The implementation of an encrypted communication solution helps avoid any security breaches caused by the usage of personal mobile phones in the office. Authorized workforce can transmit ePHI – and send documents containing ePHI – using secure messaging systems that adhere to HIPAA’s physical, technological, and managerial protections.

Email is another place where there might be security holes. Emails containing ePHI should be encrypted before being forwarded outside of an internal firewalled server. Emails containing ePHI should also be considered part of a patient’s health data and should be securely kept in an encrypted manner for a minimum of six years.

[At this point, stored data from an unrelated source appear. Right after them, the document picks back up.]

/-- ★★★ **Wilson loops ALONG EVERY SZZ SOLUTION from a deterministic start — e.g. the COLD START — uniformly in time** (`|β'| < 1/12`, any
filtered probability space, any flat Brownian driver, every volume): for loop words `w₁, w₂` at cyclic sup-distance `≥ R+1` and EVERY `t ≥ 0`,
`|E[Re tr w₁(U_t)·Re tr w₂(U_t)] − E[Re tr w₁(U_t)]·E[Re tr w₂(U_t)]| ≤ π²(384t⋆|w₁|²|w₂|² + 32|w₁|²|w₂|²(1+T_R) + 120(27(1+6(λ+ρ)/ρ)³+2)(|w₁|+|w₂|)³)·e^(−ρt⋆/2)`.
Fixed cut-off; `UniformColdStartMixing` (24809) is NOT restated; the Yang–Mills mass gap is NOT proved. [folklore] -/
theorem wilson_loop_solution_covariance_abs_le_uniform (L : ℕ) [NeZero L] (β' : ℝ) (hβ : |β'| < 1 / 12) (t : ℝ≥0)
    (x₀ : (GaugeConfig 3 L (Matrix.specialUnitaryGroup (Fin 2) ℂ)))
    (Ω : Type) [MeasurableSpace Ω] (P : Measure Ω) [IsProbabilityMeasure P]
    (W : ℝ≥0 → Ω → (Edge 3 L × NoiseIdx 2 → ℝ)) (hW : IsFlatBrownian W P)
    (U : ℝ≥0 → Ω → (GaugeConfig 3 L (Matrix.specialUnitaryGroup (Fin 2) ℂ))) (hU0 : ∀ ω, U 0 ω = x₀)
    (hU : (latticeLangevinDynamics (fundamentalLatticeRep 2) β').IsSolution (fundamentalRep (Fin 2)) hW.natFiltration P W U)
    (l₁ l₂ : List (Edge 3 L × Bool)) (R : ℕ)
    (hsep : ∀ e' ∈ (l₁.map Prod.fst).toFinset, ∀ e ∈ (l₂.map Prod.fst).toFinset, R + 1 ≤ (Finset.univ.sup fun i : Fin 3 => ((e'.1 i - e.1 i).valMinAbs).natAbs)) :
    let coords : GaugeConfig 3 L (Matrix.specialUnitaryGroup (Fin 2) ℂ) → (Edge 3 L × Fin 2 × Fin 2 × Bool → ℝ) :=
      fun V q => (fun z : ℂ => if q.2.2.2 then z.im else z.re)
        ((fundamentalRep (Fin 2) (V q.1) : Matrix (Fin 2) (Fin 2) ℂ) q.2.1 q.2.2.1)
    |(∫ ω, (fun y : (Edge 3 L × Fin 2 × Fin 2 × Bool → ℝ) => ((l₁.map (fun a : Edge 3 L × Bool => if a.2 then ((fun (ee : Edge 3 L) => Matrix.of fun (i j : Fin 2) => ((y (ee, i, j, false) : ℝ) : ℂ) + ((y (ee, i, j, true) : ℝ) : ℂ) * Complex.I) a.1)ᴴ else (fun (ee : Edge 3 L) => Matrix.of fun (i j : Fin 2) => ((y (ee, i, j, false) : ℝ) : ℂ) + ((y (ee, i, j, true) : ℝ) : ℂ) * Complex.I) a.1)).prod).trace.re) (coords (U t ω)) * (fun y : (Edge 3 L × Fin 2 × Fin 2 × Bool → ℝ) => ((l₂.map (fun a : Edge 3 L × Bool => if a.2 then ((fun (ee : Edge 3 L) => Matrix.of fun (i j : Fin 2) => ((y (ee, i, j, false) : ℝ) : ℂ) + ((y (ee, i, j, true) : ℝ) : ℂ) * Complex.I) a.1)ᴴ else (fun (ee : Edge 3 L) => Matrix.of fun (i j : Fin 2) => ((y (ee, i, j, false) : ℝ) : ℂ) + ((y (ee, i, j, true) : ℝ) : ℂ) * Complex.I) a.1)).prod).trace.re) (coords (U t ω)) ∂P) -
        (∫ ω, (fun y : (Edge 3 L × Fin 2 × Fin 2 × Bool → ℝ) => ((l₁.map (fun a : Edge 3 L × Bool => if a.2 then ((fun (ee : Edge 3 L) => Matrix.of fun (i j : Fin 2) => ((y (ee, i, j, false) : ℝ) : ℂ) + ((y (ee, i, j, true) : ℝ) : ℂ) * Complex.I) a.1)ᴴ else (fun (ee : Edge 3 L) => Matrix.of fun (i j : Fin 2) => ((y (ee, i, j, false) : ℝ) : ℂ) + ((y (ee, i, j, true) : ℝ) : ℂ) * Complex.I) a.1)).prod).trace.re) (coords (U t ω)) ∂P) * (∫ ω, (fun y : (Edge 3 L × Fin 2 × Fin 2 × Bool → ℝ) => ((l₂.map (fun a : Edge 3 L × Bool => if a.2 then ((fun (ee : Edge 3 L) => Matrix.of fun (i j : Fin 2) => ((y (ee, i, j, false) : ℝ) : ℂ) + ((y (ee, i, j, true) : ℝ) : ℂ) * Complex.I) a.1)ᴴ else (fun (ee : Edge 3 L) => Matrix.of fun (i j : Fin 2) => ((y (ee, i, j, false) : ℝ) : ℂ) + ((y (ee, i, j, true) : ℝ) : ℂ) * Complex.I) a.1)).prod).trace.re) (coords (U t ω)) ∂P)| ≤
      Real.pi ^ 2 * (384 * (((R : ℝ) + 1) * Real.log 2 / (2 * ((1300 + 4 * Real.sqrt 2) * |β'|) + (1 - 12 * |β'|))) * (l₁.length : ℝ) ^ 2 * (l₂.length : ℝ) ^ 2 + 32 * (l₁.length : ℝ) ^ 2 * (l₂.length : ℝ) ^ 2 * (1 + (((R : ℝ) + 1) * Real.log 108 / (((1300 + 4 * Real.sqrt 2) * |β'|) + (1 - 12 * |β'|)))) + 120 * (27 * (1 + 6 * (((1300 + 4 * Real.sqrt 2) * |β'|) + (1 - 12 * |β'|)) / (1 - 12 * |β'|)) ^ 3 + 2) * ((l₁.length : ℝ) + (l₂.length : ℝ)) ^ 3) * Real.exp (-((1 - 12 * |β'|) * (((R : ℝ) + 1) * Real.log 2 / (2 * (2 * ((1300 + 4 * Real.sqrt 2) * |β'|) + (1 - 12 * |β'|)))))) := by
  intro coords
  classical
  haveI := secondCountableTopology_su2
  haveI := borelSpace_config L
  obtain ⟨κ, hκ, -, hreal⟩ := exists_transitionKernel L β'
  haveI := hκ
  have h := wilson_loop_transition_covariance_abs_le_uniform L β' hβ κ hreal l₁ l₂ R hsep t x₀
  have hlaw : κ t x₀ = P.map (U t) := hreal t x₀ Ω P W hW U hU0 hU
  have hmU : Measurable (U t) := (hU.adapted t).mono (hW.natFiltration.le t) le_rfl
  have hco : Continuous coords := continuous_coords (L := L)
  have hFm : Measurable fun y : (GaugeConfig 3 L (Matrix.specialUnitaryGroup (Fin 2) ℂ)) => (fun y : (Edge 3 L × Fin 2 × Fin 2 × Bool → ℝ) => ((l₁.map (fun a : Edge 3 L × Bool => if a.2 then ((fun (ee : Edge 3 L) => Matrix.of fun (i j : Fin 2) => ((y (ee, i, j, false) : ℝ) : ℂ) + ((y (ee, i, j, true) : ℝ) : ℂ) * Complex.I) a.1)ᴴ else (fun (ee : Edge 3 L) => Matrix.of fun (i j : Fin 2) => ((y (ee, i, j, false) : ℝ) : ℂ) + ((y (ee, i, j, true) : ℝ) : ℂ) * Complex.I) a.1)).prod).trace.re) (coords y) :=
    ((contDiff_word (L := L) l₁ (m := 3)).continuous.comp hco).measurable
  have hGm : Measurable fun y : (GaugeConfig 3 L (Matrix.specialUnitaryGroup (Fin 2) ℂ)) => (fun y : (Edge 3 L × Fin 2 × Fin 2 × Bool → ℝ) => ((l₂.map (fun a : Edge 3 L × Bool => if a.2 then ((fun (ee : Edge 3 L) => Matrix.of fun (i j : Fin 2) => ((y (ee, i, j, false) : ℝ) : ℂ) + ((y (ee, i, j, true) : ℝ) : ℂ) * Complex.I) a.1)ᴴ else (fun (ee : Edge 3 L) => Matrix.of fun (i j : Fin 2) => ((y (ee, i, j, false) : ℝ) : ℂ) + ((y (ee, i, j, true) : ℝ) : ℂ) * Complex.I) a.1)).prod).trace.re) (coords y) :=
    ((contDiff_word (L := L) l₂ (m := 3)).continuous.comp hco).measurable
  have hFGm : Measurable fun y : (GaugeConfig 3 L (Matrix.specialUnitaryGroup (Fin 2) ℂ)) => (fun y : (Edge 3 L × Fin 2 × Fin 2 × Bool → ℝ) => ((l₁.map (fun a : Edge 3 L × Bool => if a.2 then ((fun (ee : Edge 3 L) => Matrix.of fun (i j : Fin 2) => ((y (ee, i, j, false) : ℝ) : ℂ) + ((y (ee, i, j, true) : ℝ) : ℂ) * Complex.I) a.1)ᴴ else (fun (ee : Edge 3 L) => Matrix.of fun (i j : Fin 2) => ((y (ee, i, j, false) : ℝ) : ℂ) + ((y (ee, i, j, true) : ℝ) : ℂ) * Complex.I) a.1)).prod).trace.re) (coords y) * (fun y : (Edge 3 L × Fin 2 × Fin 2 × Bool → ℝ) => ((l₂.map (fun a : Edge 3 L × Bool => if a.2 then ((fun (ee : Edge 3 L) => Matrix.of fun (i j : Fin 2) => ((y (ee, i, j, false) : ℝ) : ℂ) + ((y (ee, i, j, true) : ℝ) : ℂ) * Complex.I) a.1)ᴴ else (fun (ee : Edge 3 L) => Matrix.of fun (i j : Fin 2) => ((y (ee, i, j, false) : ℝ) : ℂ) + ((y (ee, i, j, true) : ℝ) : ℂ) * Complex.I) a.1)).prod).trace.re) (coords y) := hFm.mul hGm
  have e1 : ∫ y, (fun y : (Edge 3 L × Fin 2 × Fin 2 × Bool → ℝ) => ((l₁.map (fun a : Edge 3 L × Bool => if a.2 then ((fun (ee : Edge 3 L) => Matrix.of fun (i j : Fin 2) => ((y (ee, i, j, false) : ℝ) : ℂ) + ((y (ee, i, j, true) : ℝ) : ℂ) * Complex.I) a.1)ᴴ else (fun (ee : Edge 3 L) => Matrix.of fun (i j : Fin 2) => ((y (ee, i, j, false) : ℝ) : ℂ) + ((y (ee, i, j, true) : ℝ) : ℂ) * Complex.I) a.1)).prod).trace.re) (coords y) * (fun y : (Edge 3 L × Fin 2 × Fin 2 × Bool → ℝ) => ((l₂.map (fun a : Edge 3 L × Bool => if a.2 then ((fun (ee : Edge 3 L) => Matrix.of fun (i j : Fin 2) => ((y (ee, i, j, false) : ℝ) : ℂ) + ((y (ee, i, j, true) : ℝ) : ℂ) * Complex.I) a.1)ᴴ else (fun (ee : Edge 3 L) => Matrix.of fun (i j : Fin 2) => ((y (ee, i, j, false) : ℝ) : ℂ) + ((y (ee, i, j, true) : ℝ) : ℂ) * Complex.I) a.1)).prod).trace.re) (coords y) ∂(κ t x₀) = ∫ ω, (fun y : (Edge 3 L × Fin 2 × Fin 2 × Bool → ℝ) => ((l₁.map (fun a : Edge 3 L × Bool => if a.2 then ((fun (ee : Edge 3 L) => Matrix.of fun (i j : Fin 2) => ((y (ee, i, j, false) : ℝ) : ℂ) + ((y (ee, i, j, true) : ℝ) : ℂ) * Complex.I) a.1)ᴴ else (fun (ee : Edge 3 L) => Matrix.of fun (i j : Fin 2) => ((y (ee, i, j, false) : ℝ) : ℂ) + ((y (ee, i, j, true) : ℝ) : ℂ) * Complex.I) a.1)).prod).trace.re) (coords (U t ω)) * (fun y : (Edge 3 L × Fin 2 × Fin 2 × Bool → ℝ) => ((l₂.map (fun a : Edge 3 L × Bool => if a.2 then ((fun (ee : Edge 3 L) => Matrix.of fun (i j : Fin 2) => ((y (ee, i, j, false) : ℝ) : ℂ) + ((y (ee, i, j, true) : ℝ) : ℂ) * Complex.I) a.1)ᴴ else (fun (ee : Edge 3 L) => Matrix.of fun (i j : Fin 2) => ((y (ee, i, j, false) : ℝ) : ℂ) + ((y (ee, i, j, true) : ℝ) : ℂ) * Complex.I) a.1)).prod).trace.re) (coords (U t ω)) ∂P := by
    rw [hlaw, integral_map hmU.aemeasurable hFGm.aestronglyMeasurable]
  have e2 : ∫ y, (fun y : (Edge 3 L × Fin 2 × Fin 2 × Bool → ℝ) => ((l₁.map (fun a : Edge 3 L × Bool => if a.2 then ((fun (ee : Edge 3 L) => Matrix.of fun (i j : Fin 2) => ((y (ee, i, j, false) : ℝ) : ℂ) + ((y (ee, i, j, true) : ℝ) : ℂ) * Complex.I) a.1)ᴴ else (fun (ee : Edge 3 L) => Matrix.of fun (i j : Fin 2) => ((y (ee, i, j, false) : ℝ) : ℂ) + ((y (ee, i, j, true) : ℝ) : ℂ) * Complex.I) a.1)).prod).trace.re) (coords y) ∂(κ t x₀) = ∫ ω, (fun y : (Edge 3 L × Fin 2 × Fin 2 × Bool → ℝ) => ((l₁.map (fun a : Edge 3 L × Bool => if a.2 then ((fun (ee : Edge 3 L) => Matrix.of fun (i j : Fin 2) => ((y (ee, i, j, false) : ℝ) : ℂ) + ((y (ee, i, j, true) : ℝ) : ℂ) * Complex.I) a.1)ᴴ else (fun (ee : Edge 3 L) => Matrix.of fun (i j : Fin 2) => ((y (ee, i, j, false) : ℝ) : ℂ) + ((y (ee, i, j, true) : ℝ) : ℂ) * Complex.I) a.1)).prod).trace.re) (coords (U t ω)) ∂P := by
    rw [hlaw, integral_map hmU.aemeasurable hFm.aestronglyMeasurable]
  have e3 : ∫ y, (fun y : (Edge 3 L × Fin 2 × Fin 2 × Bool → ℝ) => ((l₂.map (fun a : Edge 3 L × Bool => if a.2 then ((fun (ee : Edge 3 L) => Matrix.of fun (i j : Fin 2) => ((y (ee, i, j, false) : ℝ) : ℂ) + ((y (ee, i, j, true) : ℝ) : ℂ) * Complex.I) a.1)ᴴ else (fun (ee : Edge 3 L) => Matrix.of fun (i j : Fin 2) => ((y (ee, i, j, false) : ℝ) : ℂ) + ((y (ee, i, j, true) : ℝ) : ℂ) * Complex.I) a.1)).prod).trace.re) (coords y) ∂(κ t x₀) = ∫ ω, (fun y : (Edge 3 L × Fin 2 × Fin 2 × Bool → ℝ) => ((l₂.map (fun a : Edge 3 L × Bool => if a.2 then ((fun (ee : Edge 3 L) => Matrix.of fun (i j : Fin 2) => ((y (ee, i, j, false) : ℝ) : ℂ) + ((y (ee, i, j, true) : ℝ) : ℂ) * Complex.I) a.1)ᴴ else (fun (ee : Edge 3 L) => Matrix.of fun (i j : Fin 2) => ((y (ee, i, j, false) : ℝ) : ℂ) + ((y (ee, i, j, true) : ℝ) : ℂ) * Complex.I) a.1)).prod).trace.re) (coords (U t ω)) ∂P := by
    rw [hlaw, integral_map hmU.aemeasurable hGm.aestronglyMeasurable]
  rw [← e1, ← e2, ← e3]
  exact h

end Summit.QuantumFields.YangMills.Theorems.ColdStartUniversality.LiebRobinson

end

Since patient records fetch a higher price on the black market than credit card information, safeguards should be put in place to avoid phishing assaults and spyware downloads. Criminals acquiring credentials to EMRs or other datasets have been blamed for some recent HIPAA breaches, and healthcare institutions may reduce the chance of this occurring to them by using an online content filter.

Auxiliary HIPAA IT Safeguards

In addition to the technology laws listed above, there are several HIPAA IT compliance safeguards that are easy to ignore, such as the facility access policies within the Physical Security Rule. These HIPAA IT compliance standards may be overlooked accidentally if the IT Department is not responsible for the physical security of its servers, and it will be the obligation of the HIPAA Security Officer to establish accountability.

Further HIPAA IT obligations that are often neglected include Business Associate Agreements with SaaS providers and hosting businesses that may have access to ePHI through the services they offer. This is also true for programmers who develop eHealth apps that will communicate PHI. To be HIPAA IT compliant, each health care facility providing the app must have a Business Associate Agreement in place.

Checklist for HIPAA Audits

The next section of our HIPAA compliance checklist is a HIPAA audit checklist. The adoption of the HIPAA Enforcement Rule established a feasible method for HHR to assess HIPAA compliance. If it was discovered that a Covered Entity or Business Associate had made no effort to comply with HIPAA, HHR might levy sanctions even if no PHI breach had occurred. HHR has issued audit guidelines for the first two rounds of audits to assist Covered Organizations and Business Associates in compiling a HIPAA audit checklist.